Sebelum mencapai pusat perbelanjaan, Matthew mengubah keputusannya, dan justru meminta Chloe mencari toko pakaian yang mudah dijangkau.
"Aku hanya akan menyusahkanmu saja, jika kita pergi pusat perbelanjaan," kata Matthew.
Sehingga, Chloe kemudian memilih toko tunggal yang berjejer di salah satu kawasan di perkotaan itu.
Dari beberapa bangunan toko yang ada di sana, salah satu toko yang menyediakan pakaian dan segala macam perlengkapan untuk pria, menjadi tempat pertama yang dimasuki oleh Matthew serta Chloe, untuk memilih barang di sana.
Matthew tampaknya hafal betul dengan apa yang dia butuhkan, hingga dia hanya perlu duduk manis, lalu meminta semua yang dia inginkan dari pelayan toko, tanpa perlu sibuk untuk mencoba pilihannya.
Oleh karena itu, Matthew tidak membutuhkan waktu lama untuk berbelanja perlengkapan penunjang penampilan untuknya di toko itu.
Walaupun Matthew sudah selesai berbelanja, namun dia tidak mau langsung pulang, dan justru membawa Chloe masuk ke dalam toko yang menyediakan pakaian serta perlengkapan tambahan untuk wanita.
"Untuk apa kita ke sini, Sir?" tanya Chloe, bingung.
"Aku tidak akan membiarkanmu pergi makan malam denganku, lalu memakai gaun dan sepatu pemberian dari David," sahut Matthew, tampak masa bodoh, sambil duduk di sofa yang ada di dalam toko.
"Anda tidak perlu—" Chloe tidak sempat menyelesaikan kalimatnya, karena Matthew segera menyelanya dengan berkata,
"Chloe! ... Jangan membantahku!"
Kepada pelayan toko yang menghampirinya, Matthew lalu menyebutkan apa saja yang dia inginkan untuk dipakai oleh Chloe.
Mulai dari bentuk gaun yang ada dalam bayangannya, sampai pada warnanya pun, disampaikan oleh Matthew kepada pelayan toko.
Begitu juga dengan model sepatu yang menurutnya akan cocok jika dipadankan dengan gaun-gaun pilihannya, tidak luput dari perhatian Matthew.

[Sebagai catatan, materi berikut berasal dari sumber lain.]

import Summits.CriticalPhenomena.PercolationContinuityZ3.Theorems.PercNearOneGluingNoHeavyLowerTailSunflowerC1FastCensus
import HarnessLib

/-!
# `NoHeavyLowerTail` (crux stmt-CriticalPhenomena-4575), abstract sunflower cubic: four-coin census, CHUNK 1/6 — all sunflowers of
# up-sets on four coins whose core has `0 ≤ #core < 4` points pass the fast canonical-splitting check (compiled, `native_decide`)

Support file (seat `prim-ineq-gen-2` gen 33; `--supports stmt-CriticalPhenomena-4575`; computational).  Assembled in …SunflowerC1FourCoins.
-/

namespace Summit.CriticalPhenomena.PercolationContinuityZ3.Theorems.SunflowerPartition

namespace SafeCalc

namespace C1Cert

/-- **Chunk 1 of the four-coin census**: every sunflower triple `(V₀, V₁, V₂)` of up-sets on `Fin 4` with pairwise intersections of
size in `[0, 4)` and `key V₀ ≤ key V₁ ≤ key V₂` passes `checkFast`. (Compiled evaluation.) [this work] -/
theorem fourCoins_chunk_0_4 : allSunTestCard 4 0 4 = true := by
  native_decide

end C1Cert

end SafeCalc

end Summit.CriticalPhenomena.PercolationContinuityZ3.Theorems.SunflowerPartition
/-! ### §1 The length generating functions of the critical bridges: `I_T(s)` (irreducible) and `D_T(s)` (all), `0 ≤ s < 1` -/

/-- ★ **The irreducible-bridge kernel in the LENGTH fugacity** at the threshold: `I_T(s)_{ab} = Σ_n M(n)_{ab} s^n`, `M(n)_{ab}` the
weight `x_c^n y_T^{#top}` of the irreducible standard horizontal bridges `a → b` of `S_T` with exactly `n` steps (`= LMM T n n y_T a b`).
Substituting `s = x/x_c`: the irreducible kernel at length fugacity `x < x_c` and surface fugacity `y_T`.
[cite: DuminilCopinHammond2013, §2.2 (irreducible bridges); BeatonBousquetMelouDeGierDuminilCopinGuttmann2014, Corollary 8 (arXiv v5 p. 12: ρ_T(y_T) = x_c); lane «pcv-sawmu» a-p2 g21] -/
def stripLenI (T : ℕ) (s : ℝ) : Matrix (Fin (2 * T)) (Fin (2 * T)) ℝ :=
  fun a b => ∑' n : ℕ, LMM T n (n : ℤ) (stripYT T) a b * s ^ n

/-- ★ **The all-bridges series in the LENGTH fugacity** at the threshold: `D_T(s)_{ab} = Σ_n D(n)_{ab} s^n` (`D(n) = LUM T n n y_T`).
[cite: DuminilCopinHammond2013, §2.2; BeatonBousquetMelouDeGierDuminilCopinGuttmann2014, Corollary 8; lane «pcv-sawmu» a-p2 g21] -/
def stripLenD (T : ℕ) (s : ℝ) : Matrix (Fin (2 * T)) (Fin (2 * T)) ℝ :=
  fun a b => ∑' n : ℕ, LUM T n (n : ℤ) (stripYT T) a b * s ^ n

section Series

variable {s : ℝ}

Yang cukup mengejutkan bagi Chloe, Matthew seolah-olah memang sudah bisa membayangkan bagaimana penampilan Chloe, saat mengenakan gaun dan sepatu pilihannya.
Sampai-sampai, pelayan toko pun tampak terkagum-kagum, karena apa yang menjadi pilihan Matthew itu, memang terlihat bagus saat dikenakan oleh Chloe.

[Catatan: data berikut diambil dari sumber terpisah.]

import Mathlib
import Summits.Ventures.PercRepro.PuncturedLYMTriplesAllkCount
import Summits.Ventures.PercRepro.PuncturedLYMTriplesAllkPos
import Summits.Ventures.PercRepro.PuncturedLYMTriplesAllkRows
import Summits.Ventures.PercRepro.PuncturedLYMTriplesAllkCols

/-!
# PercRepro — (SP) FOR ANY NUMBER OF PAIRWISE DISJOINT TRIPLES AT LEVEL 4 ON EVERY GROUND SET (THEOREM)
(p10, gen 40)

THE THEOREM `puncturedNMP_triples_allk`: for every finite type `α`, every `k` and every `k` pairwise disjoint `3`-subsets
`C i`, the punctured normalised matching property (SP) holds at level `4` for the rows avoiding all members — with NO
hypothesis on the number of points or on `k`.  For `n ≤ 4` points there is no `5`-set and (SP) is trivial; for `n ≥ 5`
the flow is the class-symmetric potential flow of PuncturedLYMTriplesAllkTable: a row type `a : Fin k → ℕ` (values
`≤ 2`) has the class `(cnt 1 a, cnt 2 a)`, the weight towards a point of the member `i` is `wdir` at the direction
`a i` and towards a free point at the direction `3`, everything divided by `#Y`; the row identities
(PuncturedLYMTriplesAllkRows) and the column identities (PuncturedLYMTriplesAllkCols) are the type equations, the sums
over the `k` members are grouped by value (`sum_eq_cnt`), the lift of PuncturedLYMTypeLift turns the table into a flow
with row sums `1/#P` and column sums `1/#Y`, and gen 36's bridge gives (SP).  This contains the three- and four-triples
theorems of gen 39 (`k = 3, 4`) and every `k`.
-/

namespace PercRepro.PuncturedLYM.Split.TypeLift.TriplesAllK

open Finset

/-! ### The weight function -/

/-- The weight of a row class `(c1, c2)` towards a direction `v` (`0` = a new member, `1` = a member met once,
`2` = the third point of a member met twice, i.e. a member column, `3` = a free point), guarded by the class being
realised by a row of an instance `(n, k)` with `n ≥ 5`. -/
def wdir (n : ℚ) (k : ℕ) (c1 c2 v : ℕ) : ℚ :=
  if v = 2 then 1 / 3 else
  if 5 ≤ n ∧ 3 * (k : ℚ) ≤ n ∧ (c1 : ℚ) + c2 ≤ k ∧ (4 : ℚ) - c1 - 2 * c2 ≤ n - 3 * k then raw n k c1 c2 v else 0

/-- The weights are nonnegative. -/
theorem wdir_nonneg (n : ℚ) (k c1 c2 v : ℕ) : 0 ≤ wdir n k c1 c2 v := by
  unfold wdir
  split_ifs with h1 h2
  · norm_num
  · obtain ⟨hn, hk3, hk, hf⟩ := h2
    have hk1 : (k : ℚ) = 0 ∨ 1 ≤ (k : ℚ) := by
      rcases Nat.eq_zero_or_pos k with h | h
      · left; simp [h]
      · right; exact_mod_cast h
    exact raw_nonneg n k c1 c2 v hn hk3 hk1 hk hf
  · exact le_refl 0

/-- Under the guard the weight is the table entry. -/
theorem wdir_eq_raw (n : ℚ) (k c1 c2 v : ℕ) (hv : v ≠ 2) (hn : 5 ≤ n) (hk3 : 3 * (k : ℚ) ≤ n)
    (hk : (c1 : ℚ) + c2 ≤ k) (hf : (4 : ℚ) - c1 - 2 * c2 ≤ n - 3 * k) : wdir n k c1 c2 v = raw n k c1 c2 v := by
  unfold wdir
  rw [if_neg hv, if_pos ⟨hn, hk3, hk, hf⟩]

/-- The member-column weight is `1/3`. -/
theorem wdir_two (n : ℚ) (k c1 c2 : ℕ) : wdir n k c1 c2 2 = 1 / 3 := by
  unfold wdir
  rw [if_pos rfl]

/-- The weight function of the lift: the class of the row type and the direction, normalised by `#Y`. -/
def W (n : ℚ) (k : ℕ) (a : Fin k → ℕ) (_c : ℕ) (d : Option (Fin k)) : ℚ :=
  (d.elim (wdir n k (cnt 1 a) (cnt 2 a) 3) (fun i => wdir n k (cnt 1 a) (cnt 2 a) (a i))) / Yc n

/-- `W` at a free direction. -/
theorem W_none (n : ℚ) (k : ℕ) (a : Fin k → ℕ) (c : ℕ) : W n k a c none = wdir n k (cnt 1 a) (cnt 2 a) 3 / Yc n :=
  rfl

/-- `W` at a member direction. -/
theorem W_some (n : ℚ) (k : ℕ) (a : Fin k → ℕ) (c : ℕ) (i : Fin k) :
    W n k a c (some i) = wdir n k (cnt 1 a) (cnt 2 a) (a i) / Yc n :=
  rfl

/-- `W` is nonnegative (`n ≥ 5`). -/
theorem W_nonneg (n : ℚ) (hn : 5 ≤ n) (k : ℕ) (a : Fin k → ℕ) (c : ℕ) (d : Option (Fin k)) : 0 ≤ W n k a c d := by
  have hY := (Yc_pos n hn).le
  cases d
  · rw [W_none]; exact div_nonneg (wdir_nonneg _ _ _ _ _) hY
  · rw [W_some]; exact div_nonneg (wdir_nonneg _ _ _ _ _) hY

section Main

variable {α : Type} [DecidableEq α] [Fintype α] {k : ℕ}

/-- Two of the members' up-levels are disjoint: a `4`-set contains at most one `3`-member. -/
theorem disjoint_upLevel_three (C : Fin k → Finset α) (hcard : ∀ i, (C i).card = 3)
    (hdisj : ∀ i l, i ≠ l → Disjoint (C i) (C l)) (i l : Fin k) (hil : i ≠ l) :
    Disjoint (upLevel 4 (C i)) (upLevel 4 (C l)) := by
  rw [disjoint_left]
  intro X h1 h2
  rw [mem_upLevel] at h1 h2
  have := card_le_card (union_subset h1.2 h2.2)
  rw [card_union_of_disjoint (hdisj i l hil), hcard, hcard, h1.1] at this
  omega

/-- The members occupy `3k` of the `n` points. -/
theorem three_mul_le_card (C : Fin k → Finset α) (hcard : ∀ i, (C i).card = 3)
    (hdisj : ∀ i l, i ≠ l → Disjoint (C i) (C l)) : 3 * k ≤ Fintype.card α := by
  have h := card_le_univ ((univ : Finset (Fin k)).biUnion C)
  rw [card_biUnion (fun i _ l _ hil => hdisj i l hil)] at h
  simp only [hcard, sum_const, card_univ, Fintype.card_fin, smul_eq_mul] at h
  linarith

/-- `#P = C(n, 4) − k (n − 3) = Pc n k` for `n ≥ 5`. -/
theorem card_punctured_allk (m : ℕ) (hn : Fintype.card α = m + 5) (C : Fin k → Finset α)
    (hcard : ∀ i, (C i).card = 3) (hdisj : ∀ i l, i ≠ l → Disjoint (C i) (C l)) :
    (((punctured 4 ((univ : Finset (Fin k)).biUnion (fun i => upLevel 4 (C i)))).card : ℕ) : ℚ) =
      Pc ((m : ℚ) + 5) k := by
  unfold punctured
  have hsub : (univ : Finset (Fin k)).biUnion (fun i => upLevel 4 (C i)) ⊆ (univ : Finset α).powersetCard 4 := by
    intro X hX
    obtain ⟨i, _, hXi⟩ := mem_biUnion.1 hX
    rw [mem_powersetCard]
    exact ⟨subset_univ X, (mem_upLevel.1 hXi).1⟩
  have hu : ∀ i, (upLevel 4 (C i)).card = m + 2 := by
    intro i
    rw [card_upLevel (by rw [hcard]; norm_num), hcard, hn]
    rw [show m + 5 - 3 = m + 2 by omega]
    exact Nat.choose_one_right _
  have hD : ((univ : Finset (Fin k)).biUnion (fun i => upLevel 4 (C i))).card = k * (m + 2) := by
    rw [card_biUnion (fun i _ l _ hil => disjoint_upLevel_three C hcard hdisj i l hil)]
    simp only [hu, sum_const, card_univ, Fintype.card_fin, smul_eq_mul]
  rw [card_sdiff_of_subset hsub, card_powersetCard, card_univ, hn, hD]
  have hle : k * (m + 2) ≤ (m + 5).choose 4 := by
    have := card_le_card hsub
    rw [card_powersetCard, card_univ, hn, hD] at this
    exact this
  rw [Nat.cast_sub hle, choose_four_cast]
  unfold Pc
  push_cast
  ring

omit [DecidableEq α] in
/-- `#Y = C(n, 5) = Yc n` for `n ≥ 5`. -/
theorem card_levelAbove_allk (m : ℕ) (hn : Fintype.card α = m + 5) :
    (((levelAbove α 4).card : ℕ) : ℚ) = Yc ((m : ℚ) + 5) := by
  unfold levelAbove
  rw [card_powersetCard, card_univ, hn, choose_five_cast]
  unfold Yc
  ring

/-! ### The theorem for `n ≥ 5` -/

/-- **THEOREM. (SP) for `k` pairwise disjoint `3`-sets at level `4` on a ground set with `n ≥ 5` points**, by the
symbolic type certificate in `(n, k)`. -/
theorem puncturedNMP_triples_of_five_le (m : ℕ) (hn : Fintype.card α = m + 5) (C : Fin k → Finset α)
    (hcard : ∀ i, (C i).card = 3) (hdisj : ∀ i l, i ≠ l → Disjoint (C i) (C l)) :
    PuncturedNMP 4 ((univ : Finset (Fin k)).biUnion (fun i => upLevel 4 (C i))) := by
  apply puncturedNMP_of_hasFlow
  rw [card_punctured_allk m hn C hcard hdisj, card_levelAbove_allk m hn]
  set n : ℚ := (m : ℚ) + 5 with hn_def
  have hn5 : (5 : ℚ) ≤ n := by rw [hn_def]; linarith [(Nat.cast_nonneg m : (0 : ℚ) ≤ m)]
  have hk3 : 3 * (k : ℚ) ≤ n := by
    have := three_mul_le_card C hcard hdisj
    rw [hn] at this
    rw [hn_def]
    exact_mod_cast this
  have hQ := (Qp_pos n k hn5 hk3).ne'
  have hP := (Pp_pos n k hn5 hk3).ne'
  have hPc := (Pc_pos n k hn5 hk3).ne'
  have hY := (Yc_pos n hn5).ne'
  have hbig : ∀ i l, i ≠ l → 4 + 2 ≤ (C i).card + (C l).card := by
    intro i l _
    rw [hcard, hcard]
  have hfree : (freeSet C).card = m + 5 - 3 * k := by
    rw [card_freeSet hdisj, hn]
    simp only [hcard, sum_const, card_univ, Fintype.card_fin, smul_eq_mul]
    omega
  have hfreeq : ((freeSet C).card : ℚ) = n - 3 * k := by
    rw [hfree, Nat.cast_sub (by have := three_mul_le_card C hcard hdisj; rw [hn] at this; exact this), hn_def]
    push_cast
    ring
  refine hasFlow_of_typeWeights C (fun X hX => card_eq_of_mem_punctured_family hX) _ _ (W n k)
    (fun a c d => W_nonneg n hn5 k a c d) ?_ ?_
  · -- the rows
    intro X hX
    have hX' := mem_punctured_family.1 hX
    have ha : ∀ i, typ C X i ≤ 2 := by
      intro i
      have := typ_lt_card_of_not_subset C (hX'.2 i)
      rw [hcard] at this
      omega
    have hs := sum_typ_add_fc hdisj X
    rw [hX'.1, sum_coords _ ha] at hs
    have hcnt := cnt_add _ ha
    have hfc : fc C X ≤ (freeSet C).card := fc_le_card C X
    -- the class data
    set c1 := cnt 1 (typ C X) with hc1
    set c2 := cnt 2 (typ C X) with hc2
    set c := fc C X with hc
    have hkq : (c1 : ℚ) + c2 ≤ k := by
      have : c1 + c2 ≤ k := by omega
      exact_mod_cast this
    have hfq : (4 : ℚ) - c1 - 2 * c2 ≤ n - 3 * k := by
      have h1 : ((4 - c1 - 2 * c2 : ℕ) : ℚ) = (4 : ℚ) - c1 - 2 * c2 := by
        rw [Nat.cast_sub (by omega), Nat.cast_sub (by omega)]
        push_cast
        ring
      rw [← h1, ← hfreeq]
      have : 4 - c1 - 2 * c2 ≤ (freeSet C).card := by omega
      exact_mod_cast this
    rw [rowSum_eq]
    -- the member directions, grouped by value
    have e : ∀ i, (((C i \ X).card : ℕ) : ℚ) * W n k (typ C X) (fc C X) (some i) =
        (fun v => (((3 - v : ℕ) : ℚ) * (wdir n k c1 c2 v / Yc n))) (typ C X i) := by
      intro i
      rw [W_some, card_sdiff_eq_sub_typ, hcard]
    rw [sum_congr rfl (fun i _ => e i),
      sum_eq_cnt (typ C X) ha (fun v => (((3 - v : ℕ) : ℚ) * (wdir n k c1 c2 v / Yc n))),
      card_freeSet_sdiff, Nat.cast_sub hfc, hfreeq, W_none]
    simp only [Nat.reduceSub, Nat.cast_ofNat, Nat.cast_one]
    have hc0 : (cnt 0 (typ C X) : ℚ) = k - (c1 + c2) := by
      have : cnt 0 (typ C X) = k - (c1 + c2) := by omega
      rw [this, Nat.cast_sub (by omega)]
      push_cast
      ring
    have hcq : (c : ℚ) = (4 : ℚ) - c1 - 2 * c2 := by
      have : c = 4 - c1 - 2 * c2 := by omega
      rw [this, Nat.cast_sub (by omega), Nat.cast_sub (by omega)]
      push_cast
      ring
    rw [hc0, wdir_two, wdir_eq_raw n k c1 c2 0 (by norm_num) hn5 hk3 hkq hfq,
      wdir_eq_raw n k c1 c2 1 (by norm_num) hn5 hk3 hkq hfq, wdir_eq_raw n k c1 c2 3 (by norm_num) hn5 hk3 hkq hfq,
      hcq]
    have key := row_check n k hQ hP hPc c1 c2 (by omega)
    rw [show (1 : ℚ) / Pc n k = (Yc n / Pc n k) / Yc n by field_simp, ← key]
    ring
  · -- the columns
    intro Y hY
    have hYc : Y.card = 4 + 1 := (mem_cols.1 hY).2
    by_cases hmem : ∃ i₀, C i₀ ⊆ Y
    · obtain ⟨i₀, hi₀⟩ := hmem
      rw [colSum_eq_of_member (W n k) hdisj hbig hYc hi₀, hcard, W_some]
      have hi : typ C Y i₀ = 3 := by rw [typ_eq_card_of_subset C hi₀, hcard]
      rw [Function.update_self, hi, show (3 - 1 : ℕ) = 2 by norm_num, wdir_two, ← mul_div_assoc]
      norm_num
    · have hmem' : ∀ i, ¬ C i ⊆ Y := fun i h => hmem ⟨i, h⟩
      rw [colSum_eq_of_free (W n k) hdisj hYc hmem']
      have hb : ∀ i, typ C Y i ≤ 2 := by
        intro i
        have := typ_lt_card_of_not_subset C (hmem' i)
        rw [hcard] at this
        omega
      have hs := sum_typ_add_fc hdisj Y
      rw [hYc, sum_coords _ hb] at hs
      have hcnt := cnt_add _ hb
      have hfc : fc C Y ≤ (freeSet C).card := fc_le_card C Y
      set d1 := cnt 1 (typ C Y) with hd1
      set d2 := cnt 2 (typ C Y) with hd2
      set c := fc C Y with hc
      -- the member directions, grouped by value
      have e : ∀ i, ((typ C Y i : ℕ) : ℚ) * W n k (Function.update (typ C Y) i (typ C Y i - 1)) c (some i) =
          (fun v => ((v : ℕ) : ℚ) * (if v = 1 then wdir n k (d1 - 1) d2 0 / Yc n else
            if v = 2 then wdir n k (d1 + 1) (d2 - 1) 1 / Yc n else 0)) (typ C Y i) := by
        intro i
        rw [W_some, Function.update_self]
        have h1 := cnt_update 1 (typ C Y) i (typ C Y i - 1)
        have h2 := cnt_update 2 (typ C Y) i (typ C Y i - 1)
        rw [← hd1] at h1
        rw [← hd2] at h2
        have hi := hb i
        rcases Nat.lt_or_ge (typ C Y i) 1 with h | h
        · have h0 : typ C Y i = 0 := by omega
          rw [h0]
          simp
        rcases Nat.lt_or_ge (typ C Y i) 2 with h' | h'
        · have h1' : typ C Y i = 1 := by omega
          rw [h1'] at h1 h2 ⊢
          norm_num at h1 h2
          simp only [Nat.reduceSub]
          have e1 : cnt 1 (Function.update (typ C Y) i 0) = d1 - 1 := by omega
          have e2 : cnt 2 (Function.update (typ C Y) i 0) = d2 := by omega
          rw [e1, e2]
          simp
        · have h2' : typ C Y i = 2 := by omega
          rw [h2'] at h1 h2 ⊢
          norm_num at h1 h2
          simp only [Nat.reduceSub]
          have e1 : cnt 1 (Function.update (typ C Y) i 1) = d1 + 1 := by omega
          have e2 : cnt 2 (Function.update (typ C Y) i 1) = d2 - 1 := by omega
          rw [e1, e2]
          simp
      rw [sum_congr rfl (fun i _ => e i),
        sum_eq_cnt (typ C Y) hb (fun v => ((v : ℕ) : ℚ) * (if v = 1 then wdir n k (d1 - 1) d2 0 / Yc n else
            if v = 2 then wdir n k (d1 + 1) (d2 - 1) 1 / Yc n else 0)), W_none]
      simp only [Nat.cast_zero, zero_mul, Nat.cast_one, one_mul, Nat.cast_ofNat, if_true, if_false,
        Nat.reduceEqDiff]
      rw [← hd1, ← hd2]
      -- the guards of the three terms, each only when its coefficient is nonzero
      have hkq : (d1 : ℚ) + d2 ≤ k := by
        have : d1 + d2 ≤ k := by omega
        exact_mod_cast this
      have hcq : (c : ℚ) = (5 : ℚ) - d1 - 2 * d2 := by
        have : c = 5 - d1 - 2 * d2 := by omega
        rw [this, Nat.cast_sub (by omega), Nat.cast_sub (by omega)]
        push_cast
        ring
      have hcle : (c : ℚ) ≤ n - 3 * k := by rw [← hfreeq]; exact_mod_cast hfc
      have t1 : (d1 : ℚ) * (wdir n k (d1 - 1) d2 0 / Yc n) = (d1 : ℚ) * (raw n k (d1 - 1) d2 0 / Yc n) := by
        rcases Nat.eq_zero_or_pos d1 with h | h
        · rw [h]; simp
        · rw [wdir_eq_raw n k (d1 - 1) d2 0 (by norm_num) hn5 hk3]
          · rw [Nat.cast_sub h]; push_cast; linarith
          · rw [Nat.cast_sub h]; push_cast; linarith
      have t2 : (d2 : ℚ) * (2 * (wdir n k (d1 + 1) (d2 - 1) 1 / Yc n)) =
          (d2 : ℚ) * (2 * (raw n k (d1 + 1) (d2 - 1) 1 / Yc n)) := by
        rcases Nat.eq_zero_or_pos d2 with h | h
        · rw [h]; simp
        · rw [wdir_eq_raw n k (d1 + 1) (d2 - 1) 1 (by norm_num) hn5 hk3]
          · rw [Nat.cast_sub h]; push_cast; linarith
          · rw [Nat.cast_sub h]; push_cast; linarith
      have t3 : (c : ℚ) * (wdir n k d1 d2 3 / Yc n) = (c : ℚ) * (raw n k d1 d2 3 / Yc n) := by
        rcases Nat.eq_zero_or_pos c with h | h
        · rw [h]; simp
        · rw [wdir_eq_raw n k d1 d2 3 (by norm_num) hn5 hk3 hkq]
          have : (1 : ℚ) ≤ c := by exact_mod_cast h
          linarith
      rw [t1, t2, t3, hcq]
      have key := col_check n k hQ hP d1 d2 (by omega)
      rw [show (1 : ℚ) / Yc n = ((d1 : ℚ) * raw n k (d1 - 1) d2 0 + 2 * (d2 : ℚ) * raw n k (d1 + 1) (d2 - 1) 1 +
        ((5 : ℚ) - d1 - 2 * d2) * raw n k d1 d2 3) / Yc n by rw [key]]
      ring

/-- **THEOREM. (SP) for ANY number of pairwise disjoint `3`-sets at level `4` on EVERY finite ground set.** -/
theorem puncturedNMP_triples_allk (C : Fin k → Finset α) (hcard : ∀ i, (C i).card = 3)
    (hdisj : ∀ i l, i ≠ l → Disjoint (C i) (C l)) :
    PuncturedNMP 4 ((univ : Finset (Fin k)).biUnion (fun i => upLevel 4 (C i))) := by
  rcases Nat.lt_or_ge (Fintype.card α) 5 with h | h
  · exact puncturedNMP_of_card_le_four _ (by omega)
  · obtain ⟨m, hm⟩ : ∃ m, Fintype.card α = m + 5 := ⟨Fintype.card α - 5, by omega⟩
    exact puncturedNMP_triples_of_five_le m hm C hcard hdisj

end Main

end PercRepro.PuncturedLYM.Split.TypeLift.TriplesAllK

"Kekasih Anda pintar memilih gaun dan sepatu yang cocok untuk Anda," celetuk salah satu pelayan toko, yang membantu menyediakan pesanan Mathew untuk Chloe.
Chloe sebenarnya ingin membantah perkataan pelayan toko itu, namun Chloe mengurungkan niatnya. Karena, tentu akan jadi membingungkan jika pelayan itu sampai tahu, bahwa Matthew adalah Atasan Chloe, dan bukanlah kekasihnya.
Sementara Chloe tidak berminat untuk menjelaskannya lebih jauh, bisa-bisa, pelayan toko itu justru akan menduga-duga sesuatu yang tidak-tidak tentang Chloe.
Dengan demikian, Chloe hanya tersenyum dan tidak berkata apa-apa, untuk menanggapi perkataan dari pelayan toko itu tadi.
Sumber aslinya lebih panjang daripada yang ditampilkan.